Supplied data START

import Literature.Topology.FourManifolds.LefschetzModelFacts
import Literature.Geometry.Symplectic.LefschetzSteinRealisation
import Literature.GroupTheory.CombinatorialGroupTheory.SignedHurwitzReach
import Literature.Topology.FourManifolds.HomotopyS4CompactProofs
import Literature.Topology.FourManifolds.HomotopyS4OrientableProofs
import Literature.Topology.FourManifolds.HandlebodySplitting
import Literature.Geometry.Symplectic.SteinDomain
import Literature.AlgebraicTopology.SingularHomology.SingularChains
import HarnessLib

/-!
# The sorted-model dictionary of a nice splitting, from the six Lefschetz-model named facts
(stub `stub_sortedModelOfHandleSplitting` of line `modp-braid-orbits`, reshape r9, crux
`ConvexBisection.AcyclicBisectionExists`, item stmt-SmoothPoincare4-10508, route
route-SmoothPoincare4-ConvexBisection)

The one geometric stub of the r8 skeleton of the line — for a homotopy 4-sphere `M` (presented as a nice
splitting `A ∪_{φ₀} B`, data which the proof does not need): an integral signed word `l` at some genus `g`
with `4g` letters, `2g` of them positive, non-zero classes spanning `ℚ^{2g}`, trivial signed monodromy, and
the REALISATION of every reachable sorted bi-spanning word `l'` as a Stein gluing `M = W₁ ∪_φ W₂` with one
open book supporting both boundary plane fields, `W₁` connected, ℚ-acyclic, `H₁(W₁; ℤ) ≅ ℤ^{2g'}/⟨positive
classes⟩ — is here PROVED from the six named facts of the Lefschetz-handlebody dictionary
(`Literature/Topology/FourManifolds/LefschetzModelFacts.lean`,
`Literature/Geometry/Symplectic/LefschetzSteinRealisation.lean`), taken as hypotheses:

1. `modelsOnFibred_exists` (Etnyre–Fuller 2006 Thm. 1 / Prop. 12, Baykur 2006 Lemma 1): a fibred model
   `ModelsOnFibred M g l` with non-zero classes — `M` is compact, connected and orientable by the PROVED
   homotopy-sphere facts of the tree;
2. `modelsOn_counts_of_homotopyEquiv_sphere` (Gompf–Stipsicz §8.2): `4g` letters, classes span, product `1`;
3. `modelsOnFibred_balance_of_homotopyEquiv_sphere` (Etnyre–Fuller eq. (d3)): `2g` positive letters;
4. `modelsOnFibred_of_reach` (Baykur §5, Etnyre–Fuller §2): the reachable sorted word `l' = P ++ N` is again
   a fibred model of `M`; its classes are non-zero and it has `2g'` positive letters by the PROVED
   bookkeeping `Reach.forall_ne_zero`, `Reach.length_filter_eq_two_mul` (`SignedHurwitzReach.lean`);
5. `steinRealisation_of_sorted_modelsOnFibred` (Baykur Thm. 5.1 proof, Akbulut–Ozbagci Thm. 5, Eliashberg,
   Gay, Giroux): `M = W₁ ∪_φ W₂`, Stein structures, one open book, `W₁ = X(F; P)`;
6. `isLefschetzHandlebody_homology` (Gompf–Stipsicz §8.2): `W₁` connected, `H₁(W₁; ℤ) ≅ ℤ^{2g'}/⟨letters P⟩`,
   ℚ-acyclic since the `2g'` positive classes span.

Pure bookkeeping otherwise (`classesOfSign (P ++ N) true = letters P`, `(P ++ N).filter (·.2) = P`).
The result is CONDITIONAL on the six facts (hypotheses `h₁ … h₆`); it supports the item, it does not
close it.
-/

noncomputable section

-- the prescribed namespace `Summit.<P>.<Sub>.…` duplicates `SmoothPoincare4` (P = Sub)
set_option linter.dupNamespace false

open scoped Manifold ContDiff Topology ContinuousMap
open Set Function
open Literature.GroupTheory.CombinatorialGroupTheory.SignedHurwitz
open Literature.Topology.FourManifolds Literature.Topology.FourManifolds.LefschetzBase
open Literature.Geometry.Symplectic (SteinStructure boundaryPlaneField OpenBook wedge₁₂
  steinRealisation_of_sorted_modelsOnFibred)
open Literature.AlgebraicTopology.SingularHomology (singularHomology)

namespace Summit.SmoothPoincare4.SmoothPoincare4.Theorems.AcyclicBisectionExists.ModpBraidOrbits

/-! ## Bookkeeping of sorted words -/

section SortedWords

variable {V : Type*}

/-- In a word all of whose letters are positive, the positive classes are all the classes. [folklore] -/
theorem classesOfSign_true_eq_letters_of_forall {P : List (V × Bool)} (hP : ∀ x ∈ P, x.2 = true) :
    classesOfSign P true = letters P := by
  ext v
  simp only [classesOfSign, letters, Set.mem_setOf_eq]
  constructor
  · intro h; exact ⟨true, h⟩
  · rintro ⟨s, hs⟩
    have := hP _ hs
    simp only at this
    subst this
    exact hs

/-- In a word all of whose letters are negative there are no positive classes. [folklore] -/
theorem classesOfSign_true_eq_empty_of_forall {N : List (V × Bool)} (hN : ∀ x ∈ N, x.2 = false) :
    classesOfSign N true = ∅ := by
  ext v
  simp only [classesOfSign, Set.mem_setOf_eq, Set.mem_empty_iff_false, iff_false]
  intro h
  have := hN _ h
  simp at this

/-- The positive classes of a sorted word `P ++ N` are the classes of `P`. [folklore] -/
theorem classesOfSign_true_sorted {P N : List (V × Bool)} (hP : ∀ x ∈ P, x.2 = true)
    (hN : ∀ x ∈ N, x.2 = false) : classesOfSign (P ++ N) true = letters P := by
  rw [classesOfSign_append, classesOfSign_true_eq_letters_of_forall hP,
    classesOfSign_true_eq_empty_of_forall hN, Set.union_empty]

/-- The positive letters of a sorted word `P ++ N` are `P`. [folklore] -/
theorem filter_snd_sorted {P N : List (V × Bool)} (hP : ∀ x ∈ P, x.2 = true)
    (hN : ∀ x ∈ N, x.2 = false) : (P ++ N).filter (·.2) = P := by
  rw [List.filter_append, List.filter_eq_self.2 (by simpa using hP),
    List.filter_eq_nil_iff.2 (by simpa using hN), List.append_nil]

/-- Signs are unchanged by a change of coefficients. [folklore] -/
theorem forall_snd_mapWord {W : Type*} (φ : V → W) {L : List (V × Bool)} {b : Bool}
    (hL : ∀ x ∈ L, x.2 = b) : ∀ x ∈ mapWord φ L, x.2 = b := by
  intro x hx
  obtain ⟨y, hy, rfl⟩ := List.mem_map.1 hx
  exact hL y hy

end SortedWords

/-! ## The dictionary stub from the six named facts -/

/-- **The sorted-model dictionary of a nice splitting of a homotopy 4-sphere, from the six named facts
of the Lefschetz-handlebody dictionary** (Etnyre–Fuller 2006 Thm. 1/Prop. 12/eq. (d3); Baykur 2006
Lemma 1, §5, Thm. 5.1; Gompf–Stipsicz 1999 §8.2; Akbulut–Ozbagci 2001 Thm. 5).  The conclusion is
verbatim the registered signature of `stub_sortedModelOfHandleSplitting` (line `modp-braid-orbits`, r8);
the nice-splitting hypotheses are not used (the fibred model of fact 1 is taken on `M` directly, which is
compact, connected and orientable by the proved homotopy-sphere facts of the tree).
[cite: EtnyreFuller2006, Thm. 1, Prop. 12, eq. (d3)] [cite: Baykur2006, Lemma 1 and Thm. 5.1]
[cite: GompfStipsicz1999, §8.2] -/
theorem stub_sortedModelOfHandleSplitting_of :
    modelsOnFibred_exists → modelsOn_counts_of_homotopyEquiv_sphere →
    modelsOnFibred_balance_of_homotopyEquiv_sphere → modelsOnFibred_of_reach →
    isLefschetzHandlebody_homology → steinRealisation_of_sorted_modelsOnFibred →
    ∀ (M : Type) [TopologicalSpace M] [T2Space M] [SecondCountableTopology M]
      [ChartedSpace (EuclideanSpace ℝ (Fin 4)) M] [IsManifold (𝓡 4) ∞ M],
      M ≃ₕ Metric.sphere (0 : EuclideanSpace ℝ (Fin 5)) 1 →
      ∀ (A : Type) [TopologicalSpace A] [T2Space A] [SecondCountableTopology A] [CompactSpace A]
        [ChartedSpace (EuclideanHalfSpace 4) A] [IsManifold (𝓡∂ 4) ∞ A]
        (B : Type) [TopologicalSpace B] [T2Space B] [SecondCountableTopology B] [CompactSpace B]
        [ChartedSpace (EuclideanHalfSpace 4) B] [IsManifold (𝓡∂ 4) ∞ B]
        (bA : BoundaryData (𝓡∂ 4) A (𝓡 3)) (bB : BoundaryData (𝓡∂ 4) B (𝓡 3))
        (φ₀ : bA.carrier ≃ₘ⟮𝓡 3, 𝓡 3⟯ bB.carrier),
        IsHandlebodyOfIndexLE 3 2 A → IsHandlebodyOfIndexLE 3 1 B → IsBoundaryGluing bA bB φ₀ (𝓡 4) M →
        Nonempty bA.carrier → ConnectedSpace A → ConnectedSpace B → ConnectedSpace bA.carrier →
        CategoryTheory.Limits.IsZero (singularHomology ℚ ℚ A 1) →
      ∃ (g : ℕ) (l : IntWord g),
        l.length = 4 * g ∧ (l.filter (·.2)).length = 2 * g ∧
        (∀ x ∈ l, x.1 ≠ 0) ∧
        Submodule.span ℚ (letters (ratWord l)) = ⊤ ∧
        wordProduct (stdSymp ℤ g) l = 1 ∧
        ∀ (g' : ℕ) (l' : IntWord g'),
          Reach g l g' l' → Sorted l' →
          Submodule.span ℚ (classesOfSign (ratWord l') true) = ⊤ →
          Submodule.span ℚ (classesOfSign (ratWord l') false) = ⊤ →
          ∃ (W₁ : Type) (_ : TopologicalSpace W₁) (_ : ChartedSpace (EuclideanHalfSpace 4) W₁)
            (_ : IsManifold (𝓡∂ 4) ∞ W₁) (_ : CompactSpace W₁)
            (W₂ : Type) (_ : TopologicalSpace W₂) (_ : ChartedSpace (EuclideanHalfSpace 4) W₂)
            (_ : IsManifold (𝓡∂ 4) ∞ W₂) (_ : CompactSpace W₂)
            (S₁ : SteinStructure W₁) (S₂ : SteinStructure W₂)
            (b₁ : BoundaryData (𝓡∂ 4) W₁ (𝓡 3)) (b₂ : BoundaryData (𝓡∂ 4) W₂ (𝓡 3))
            (φ : b₁.carrier ≃ₘ⟮𝓡 3, 𝓡 3⟯ b₂.carrier)
            (ob : OpenBook b₁.carrier)
            (α₁ α₂ : Literature.Geometry.Kaehler.MForm (𝓡 3) b₁.carrier ℝ 1),
            IsBoundaryGluing b₁ b₂ φ (𝓡 4) M ∧
            ob.IsGirouxForm (boundaryPlaneField S₁.J b₁) α₁ ∧
            ob.IsGirouxForm (fun y => (boundaryPlaneField S₂.J b₂ (φ y)).comap
              (mfderiv (𝓡 3) (𝓡 3) φ y).toLinearMap) α₂ ∧
            (∀ y u v w, 0 < wedge₁₂ (α₁ y) (Literature.Geometry.Kaehler.mextDeriv α₁ y) u v w ↔
              0 < wedge₁₂ (α₂ y) (Literature.Geometry.Kaehler.mextDeriv α₂ y) u v w) ∧
            ConnectedSpace W₁ ∧
            (∀ k, 0 < k → CategoryTheory.Limits.IsZero (singularHomology ℚ ℚ W₁ k)) ∧
            Nonempty ((singularHomology ℤ ℤ W₁ 1) ≃ₗ[ℤ]
              ((Fin g' ⊕ Fin g' → ℤ) ⧸ Submodule.span ℤ (classesOfSign l' true))) := by
  intro h₁ h₂ h₃ h₄ h₅ h₆ M _ _ _ _ _ e A _ _ _ _ _ _ B _ _ _ _ _ _ bA bB φ₀ _ _ _ _ _ _ _ _
  -- `M` is compact, connected, orientable (proved homotopy-sphere facts of the tree)
  haveI : CompactSpace M := compactSpace_of_homotopyEquiv_sphere_four_holds M e
  haveI : SimplyConnectedSpace (Metric.sphere (0 : EuclideanSpace ℝ (Fin 5)) 1) :=
    simplyConnectedSpace_sphere_four_holds
  haveI : SimplyConnectedSpace M := e.simplyConnectedSpace
  haveI : ConnectedSpace M := inferInstance
  have hor : IsOrientable (𝓡 4) M := isOrientable_of_homotopyEquiv_sphere_four_holds M e
  -- fact 1: an allowable fibred model
  obtain ⟨g, l, hnz, hfib⟩ := h₁ M hor
  -- facts 2, 3: the counts of a homotopy 4-sphere
  obtain ⟨hlen, hspan, hprod⟩ := h₂ M g l e hfib.modelsOn
  have hbal : (l.filter (·.2)).length = 2 * g := h₃ M g l e hfib
  refine ⟨g, l, hlen, hbal, hnz, hspan, hprod, ?_⟩
  -- the realisation clause
  intro g' l' hreach hsorted hpos _hneg
  -- fact 4: the reachable word is again a fibred model; proved bookkeeping along `Reach`
  have hfib' : ModelsOnFibred M g' l' := h₄ M g l g' l' hfib hreach
  have hnz' : ∀ x ∈ l', x.1 ≠ 0 := hreach.forall_ne_zero hnz
  have hbal' : (l'.filter (·.2)).length = 2 * g' := hreach.length_filter_eq_two_mul hbal
  obtain ⟨P, N, rfl, hP, hN⟩ := hsorted
  -- fact 6: Baykur's Stein realisation of the sorted fibred model
  obtain ⟨W₁, _, _, _, _, _, _, W₂, _, _, _, _, S₁, S₂, b₁, b₂, φ, ob, α₁, α₂, hglue, hG₁, hG₂,
    hor', hLH⟩ := h₆ M g' P N hfib' hP hN hnz'
  -- fact 5: homology of the Lefschetz handlebody `W₁ = X(F; P)`
  obtain ⟨hconn, ⟨iso⟩, hacyc⟩ := h₅ g' P W₁ hLH
  -- bookkeeping: positive classes of `P ++ N` are the classes of `P`; `P` has `2g'` letters
  have hcl : classesOfSign (P ++ N) true = letters P := classesOfSign_true_sorted hP hN
  have hclQ : classesOfSign (ratWord (P ++ N)) true = letters (ratWord P) := by
    rw [ratWord, mapWord_append]
    exact classesOfSign_true_sorted (forall_snd_mapWord _ hP) (forall_snd_mapWord _ hN)
  have hlenP : P.length = 2 * g' := by rw [← hbal', filter_snd_sorted hP hN]
  have hspanP : Submodule.span ℚ (letters (ratWord P)) = ⊤ := by rw [← hclQ]; exact hpos
  refine ⟨W₁, inferInstance, inferInstance, inferInstance, inferInstance, W₂, inferInstance,
    inferInstance, inferInstance, inferInstance, S₁, S₂, b₁, b₂, φ, ob, α₁, α₂, hglue, hG₁, hG₂, hor',
    hconn, hacyc hspanP hlenP, ?_⟩
  rw [hcl]
  exact ⟨iso⟩

end Summit.SmoothPoincare4.SmoothPoincare4.Theorems.AcyclicBisectionExists.ModpBraidOrbits

end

Supplied data END

Copy every line of the listing where the word "taken" appears.

> [Written reply]:
`Literature/Geometry/Symplectic/LefschetzSteinRealisation.lean`), taken as hypotheses:
the nice-splitting hypotheses are not used (the fibred model of fact 1 is taken on `M` directly, which is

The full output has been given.